IMPORTANT: Make it very clear which answer is for which question. And turn in the problems in the order they appear below.

## 3.2

At points of discontinuity, use open circles for a limit point that is not included, and filled-in circles for the actual value there.

3.2.1 b,d,f Sketch the Fourier series on the interval -3L to 3L.

3.2.2 e Sketch the Fourier series on the interval -3L to 3L.

3.2.4

## 3.3

3.3.1 c Sketch all the series on the interval -3L to 3L.

3.3.2 c. Additionally use Python to make a picture of the 100th partial sum of the sine series. (See Day 11 notes. You need only the delete key, I think!)

# Assignment #5, due March 31

Due in Math Main Office at 3:00pm. NOTE EARLIER TIME (per request of grader)

IMPORTANT: Make it very clear which answer is for which question. And turn in the problems in the order they appear below.

# 4.2

4.2.1 (Wave equation for string sagging under gravity.)

# 4.4

4.4.1 Note that for part (b), the right end isn't "free" in the sense of being completely untethered.
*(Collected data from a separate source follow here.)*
/-- The cells where a monotone `g` increases by more than `η` are few: `#{c : η < Δ_c}·η ≤ 2(m+1)(g(1,1) − g(0,0))`
(plumbing; the two-way telescoping `Σ_c Δ_c ≤ 2(m+1)(g(1,1) − g(0,0))`). [this work] -/
private theorem card_jumps_mul_le {g : I × I → ℝ} (hg : Monotone g) (η : ℝ) (m : ℕ) :
    (#{c : Fin (m + 1) × Fin (m + 1) | η < g (hiCorner m c) - g (loCorner m c)} : ℝ) * η ≤
      2 * ((m : ℝ) + 1) * (g (1, 1) - g (0, 0)) := by
  classical
  set bad := (univ.filter fun c : Fin (m + 1) × Fin (m + 1) => η < g (hiCorner m c) - g (loCorner m c)) with hbad
  have hΔ0 : ∀ c : Fin (m + 1) × Fin (m + 1), 0 ≤ g (hiCorner m c) - g (loCorner m c) := fun c =>
    sub_nonneg.2 (hg (loCorner_le_hiCorner c))
  have htot : ∑ c, (1 : ℝ) * (g (hiCorner m c) - g (loCorner m c)) ≤ 1 * (2 * ((m : ℝ) + 1) * (g (1, 1) - g (0, 0))) :=
    sum_weight_mul_sub_le hg (fun _ => (1 : ℝ)) (fun _ => zero_le_one) fun _ => le_rfl
  simp only [one_mul] at htot
  calc (#bad : ℝ) * η = ∑ c ∈ bad, η := by rw [sum_const, nsmul_eq_mul]
    _ ≤ ∑ c ∈ bad, (g (hiCorner m c) - g (loCorner m c)) :=
        sum_le_sum fun c hc => (by rw [hbad, mem_filter] at hc; exact hc.2.le)
    _ ≤ ∑ c, (g (hiCorner m c) - g (loCorner m c)) :=
        sum_le_sum_of_subset_of_nonneg (subset_univ _) fun c _ _ => hΔ0 c
    _ ≤ 2 * ((m : ℝ) + 1) * (g (1, 1) - g (0, 0)) := htot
Think of it as being attached to a frictionless vertical rail.

4.4.3 (When you come up with a hulking collection of constants that will appear over and over again, give it a name so you don't have to write it more than once or twice!)

4.4.7 (Solution as two travelling waves.) Comment: I did not find it necessary (or helpful) to use either of the hints supplied in the book. You can just find out what properties of F are required for the given formula to satisfy all parts of the IBVP.
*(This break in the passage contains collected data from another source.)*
/-- **The splitting `ℝ⁴ ≃ ℝ × ℝ³`**, `y ↦ (y₀, (y₁, y₂, y₃))`. [folklore] -/
def splitEquiv : E4 ≃L[ℝ] ℝ × E3 :=
  ContinuousLinearEquiv.equivOfInverse
    ((EuclideanSpace.proj (0 : Fin 4) : E4 →L[ℝ] ℝ).prod proj3)
    ((ContinuousLinearMap.fst ℝ ℝ E3).smulRight e0 + L3.comp (ContinuousLinearMap.snd ℝ ℝ E3))
    (fun y => by simp [smul_e0_add_L3_proj3])
    (fun p => by
      ext
      · simp
      · simp [map_add])

/-- The splitting, evaluated. [folklore] -/
@[simp] theorem splitEquiv_apply (y : E4) : splitEquiv y = (y 0, proj3 y) := rfl

/-- The inverse splitting, evaluated. [folklore] -/
@[simp] theorem splitEquiv_symm_apply (p : ℝ × E3) : splitEquiv.symm p = p.1 • e0 + L3 p.2 := rfl


/-! ### Slicing a local diffeomorphism of `ℝ³` into one of `ℝ⁴` preserving the half-space -/

section Slice

variable (χ : OpenPartialHomeomorph E3 E3) (y₀ : E4)

/-- **The slice extension** of a partial homeomorphism `χ` of `ℝ³` based at `y₀`:
`y ↦ (y - y₀)₀ e₀ + (0, χ (proj3 (y - y₀)))`.  It fixes the normal coordinate (when `(y₀)₀ = 0`)
and acts by `χ` on the hyperplane through `y₀`. [folklore] -/
def slice : OpenPartialHomeomorph E4 E4 :=
  (((Homeomorph.addRight (-y₀)).toOpenPartialHomeomorph.trans
    splitEquiv.toHomeomorph.toOpenPartialHomeomorph).trans
    ((OpenPartialHomeomorph.refl ℝ).prod χ)).trans
    splitEquiv.symm.toHomeomorph.toOpenPartialHomeomorph

/-- The slice extension, evaluated. [folklore] -/
theorem slice_apply (y : E4) :
    slice χ y₀ y = ((y - y₀) 0) • e0 + L3 (χ (proj3 (y - y₀))) := by
  simp [slice, sub_eq_add_neg]

/-- The inverse of the slice extension, evaluated. [folklore] -/
theorem slice_symm_apply (y : E4) :
    (slice χ y₀).symm y = ((y 0) • e0 + L3 (χ.symm (proj3 y))) + y₀ := by
  simp [slice, Homeomorph.addRight_symm]

/-- The source of the slice extension. [folklore] -/
theorem slice_source : (slice χ y₀).source = {y | proj3 (y - y₀) ∈ χ.source} := by
  ext y
  simp [slice, sub_eq_add_neg]

/-- The target of the slice extension. [folklore] -/
theorem slice_target : (slice χ y₀).target = {y | proj3 y ∈ χ.target} := by
  ext y
  simp [slice]

variable {χ y₀}

/-- The slice extension fixes the normal coordinate. [folklore] -/
theorem slice_apply_zero (hy₀ : y₀ 0 = 0) (y : E4) : slice χ y₀ y 0 = y 0 := by
  simp [slice_apply, hy₀]

/-- The inverse slice extension fixes the normal coordinate. [folklore] -/
theorem slice_symm_apply_zero (hy₀ : y₀ 0 = 0) (y : E4) : (slice χ y₀).symm y 0 = y 0 := by
  simp [slice_symm_apply, hy₀]

/-- On the hyperplane through `y₀` the slice extension is `χ`. [folklore] -/
theorem slice_add_L3 (w : E3) : slice χ y₀ (y₀ + L3 w) = L3 (χ w) := by
  simp [slice_apply]

/-- Hyperplane points over the source of `χ` lie in the source of the slice extension. [folklore] -/
theorem add_L3_mem_slice_source {w : E3} (hw : w ∈ χ.source) : y₀ + L3 w ∈ (slice χ y₀).source := by
  simp [slice_source, hw]

/-- The slice extension is smooth when `χ` is. [folklore] -/
theorem contDiffOn_slice (hχ : ContDiffOn ℝ ∞ χ χ.source) : ContDiffOn ℝ ∞ (slice χ y₀) (slice χ y₀).source := by
  rw [slice_source]
  have h1 : ContDiffOn ℝ ∞ (fun y : E4 => χ (proj3 (y - y₀))) {y | proj3 (y - y₀) ∈ χ.source} :=
    hχ.comp ((proj3.contDiff.comp (contDiff_id.sub contDiff_const)).contDiffOn) fun y hy => hy
  have h : ContDiffOn ℝ ∞ (fun y : E4 => ((y - y₀) 0) • e0 + L3 (χ (proj3 (y - y₀))))
      {y | proj3 (y - y₀) ∈ χ.source} :=
    ((((EuclideanSpace.proj (𝕜 := ℝ) (0 : Fin 4)).contDiff.comp (contDiff_id.sub contDiff_const)).contDiffOn.smul
      contDiffOn_const)).add (L3.contDiff.comp_contDiffOn h1)
  exact h.congr fun y _ => slice_apply χ y₀ y

/-- The inverse slice extension is smooth when `χ⁻¹` is. [folklore] -/
theorem contDiffOn_slice_symm (hχ : ContDiffOn ℝ ∞ χ.symm χ.target) :
    ContDiffOn ℝ ∞ (slice χ y₀).symm (slice χ y₀).target := by
  rw [slice_target]
  have h1 : ContDiffOn ℝ ∞ (fun y : E4 => χ.symm (proj3 y)) {y | proj3 y ∈ χ.target} :=
    hχ.comp proj3.contDiff.contDiffOn fun y hy => hy
  have h : ContDiffOn ℝ ∞ (fun y : E4 => ((y 0) • e0 + L3 (χ.symm (proj3 y))) + y₀) {y | proj3 y ∈ χ.target} :=
    ((((EuclideanSpace.proj (𝕜 := ℝ) (0 : Fin 4)).contDiff.contDiffOn.smul contDiffOn_const)).add
      (L3.contDiff.comp_contDiffOn h1)).add contDiffOn_const
  exact h.congr fun y _ => slice_symm_apply χ y₀ y

end Slice


/-! ### Restricting a normal-coordinate-preserving partial homeomorphism to the half-space -/

section Half

variable (e : OpenPartialHomeomorph E4 E4) (h0 : ∀ y, e y 0 = y 0) (h0' : ∀ y, e.symm y 0 = y 0)

/-- **Restriction to the closed half-space** of a partial homeomorphism of `ℝ⁴` preserving the
normal coordinate. [folklore] -/
def halfRestr : OpenPartialHomeomorph ℍ4 ℍ4 where
  toFun x := ⟨e x.val, by rw [h0]; exact x.property⟩
  invFun x := ⟨e.symm x.val, by rw [h0']; exact x.property⟩
  source := Subtype.val ⁻¹' e.source
  target := Subtype.val ⁻¹' e.target
  map_source' x hx := e.map_source hx
  map_target' x hx := e.map_target hx
  left_inv' x hx := Subtype.ext (e.left_inv hx)
  right_inv' x hx := Subtype.ext (e.right_inv hx)
  open_source := e.open_source.preimage continuous_subtype_val
  open_target := e.open_target.preimage continuous_subtype_val
  continuousOn_toFun := by
    have hind : Topology.IsInducing (Subtype.val : ℍ4 → E4) := Topology.IsInducing.subtypeVal
    exact hind.continuousOn_iff.2
      (e.continuousOn.comp continuous_subtype_val.continuousOn fun x hx => hx)
  continuousOn_invFun := by
    have hind : Topology.IsInducing (Subtype.val : ℍ4 → E4) := Topology.IsInducing.subtypeVal
    exact hind.continuousOn_iff.2
      (e.continuousOn_symm.comp continuous_subtype_val.continuousOn fun x hx => hx)

/-- The half-space restriction, evaluated. [folklore] -/
@[simp] theorem halfRestr_apply_coe (x : ℍ4) : (halfRestr e h0 h0' x).val = e x.val := rfl

/-- The inverse half-space restriction, evaluated. [folklore] -/
@[simp] theorem halfRestr_symm_apply_coe (x : ℍ4) : ((halfRestr e h0 h0').symm x).val = e.symm x.val := rfl

/-- The source of the half-space restriction. [folklore] -/
theorem halfRestr_source : (halfRestr e h0 h0').source = Subtype.val ⁻¹' e.source := rfl

/-- The target of the half-space restriction. [folklore] -/
theorem halfRestr_target : (halfRestr e h0 h0').target = Subtype.val ⁻¹' e.target := rfl

/-- A map of the half-space whose composite with the model is smooth (as a map of `ℝ⁴`, on the
relevant part of the half-space) is `C^∞` in the manifold sense. [folklore] -/
theorem contMDiffOn_halfSpace {f : ℍ4 → ℍ4} {s : Set ℍ4} (hf : ContinuousOn f s) {g : E4 → E4}
    (hg : ContDiffOn ℝ ∞ g (Subtype.val '' s)) (hfg : ∀ x ∈ s, (f x).val = g x.val) :
    ContMDiffOn (𝓡∂ 4) (𝓡∂ 4) ∞ f s := by
  rw [contMDiffOn_iff]
  refine ⟨hf, fun x y => ?_⟩
  simp only [extChartAt_self_eq]
  have htarget : ∀ z : ℍ4, (extChartAt (𝓡∂ 4) z).target = range (𝓡∂ 4) := fun z => by
    rw [extChartAt_target, chartAt_self_eq, OpenPartialHomeomorph.refl_target, preimage_univ, univ_inter]
  have hsymm : ∀ z : ℍ4, ((extChartAt (𝓡∂ 4) z).symm : E4 → ℍ4) = (𝓡∂ 4).symm := fun z => by
    rw [extChartAt, chartAt_self_eq]; rfl
  rw [htarget, hsymm]
  refine (hg.mono ?_).congr ?_
  · intro v hv
    exact ⟨(𝓡∂ 4).symm v, hv.2.1, (𝓡∂ 4).right_inv hv.1⟩
  · intro v hv
    show ((f ((𝓡∂ 4).symm v)).val : E4) = g v
    rw [hfg _ hv.2.1]
    congr 1
    exact (𝓡∂ 4).right_inv hv.1

include h0 h0' in
/-- The half-space restriction is `C^∞` when the ambient map is. [folklore] -/
theorem contMDiffOn_halfRestr (he : ContDiffOn ℝ ∞ e e.source) :
    ContMDiffOn (𝓡∂ 4) (𝓡∂ 4) ∞ (halfRestr e h0 h0') (halfRestr e h0 h0').source :=
  contMDiffOn_halfSpace (halfRestr e h0 h0').continuousOn (he.mono (by
    rintro _ ⟨x, hx, rfl⟩; exact hx)) fun _ _ => rfl

include h0 h0' in
/-- The inverse half-space restriction is `C^∞` when the ambient inverse is. [folklore] -/
theorem contMDiffOn_halfRestr_symm (he : ContDiffOn ℝ ∞ e.symm e.target) :
    ContMDiffOn (𝓡∂ 4) (𝓡∂ 4) ∞ (halfRestr e h0 h0').symm (halfRestr e h0 h0').target :=
  contMDiffOn_halfSpace (halfRestr e h0 h0').continuousOn_symm (he.mono (by
    rintro _ ⟨x, hx, rfl⟩; exact hx)) fun _ _ => rfl

end Half


/-! ### The codomain chart of a manifold with boundary adapted to a slice -/

section Chart

variable {W : Type*} [TopologicalSpace W] [ChartedSpace ℍ4 W] [IsManifold (𝓡∂ 4) ∞ W]

/-- **The sliced boundary chart**: the chart at `p` followed by the half-space restriction of the
slice extension of `χ` based at `y₀`. [folklore] -/
def sliceChart (p : W) (χ : OpenPartialHomeomorph E3 E3) {y₀ : E4} (hy₀ : y₀ 0 = 0) :
    OpenPartialHomeomorph W ℍ4 :=
  (chartAt ℍ4 p).trans (halfRestr (slice χ y₀) (slice_apply_zero hy₀) (slice_symm_apply_zero hy₀))

variable {p : W} {χ : OpenPartialHomeomorph E3 E3} {y₀ : E4} {hy₀ : y₀ 0 = 0}

omit [IsManifold (𝓡∂ 4) ∞ W] in
/-- The source of the sliced boundary chart. [folklore] -/
theorem sliceChart_source : (sliceChart p χ hy₀).source =
    (chartAt ℍ4 p).source ∩ (chartAt ℍ4 p) ⁻¹' (Subtype.val ⁻¹' (slice χ y₀).source) := by
  rw [sliceChart, OpenPartialHomeomorph.trans_source]; rfl

omit [IsManifold (𝓡∂ 4) ∞ W] in
/-- The sliced boundary chart, evaluated in the model. [folklore] -/
theorem sliceChart_apply_coe (q : W) : (sliceChart p χ hy₀ q).val = slice χ y₀ (extChartAt (𝓡∂ 4) p q) := rfl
4.4.9 (Conservation of energy.)

# Assignment #6, due April 7

Due in Math Main Office at 3:00pm. NOTE EARLIER TIME (per request of grader)

Make it very clear which answer is for which question. And turn in the problems in the order they appear below.

5.4.X Use this code along with trial-and-error to find the third smallest eigenvalue of the non-uniform bar heat flow problem we have considered in class. Also make a plot of the corresponding eigenfunction. Determine λ3 accurately enough that |φ(20)| (which should be exactly 0) is no bigger than .001.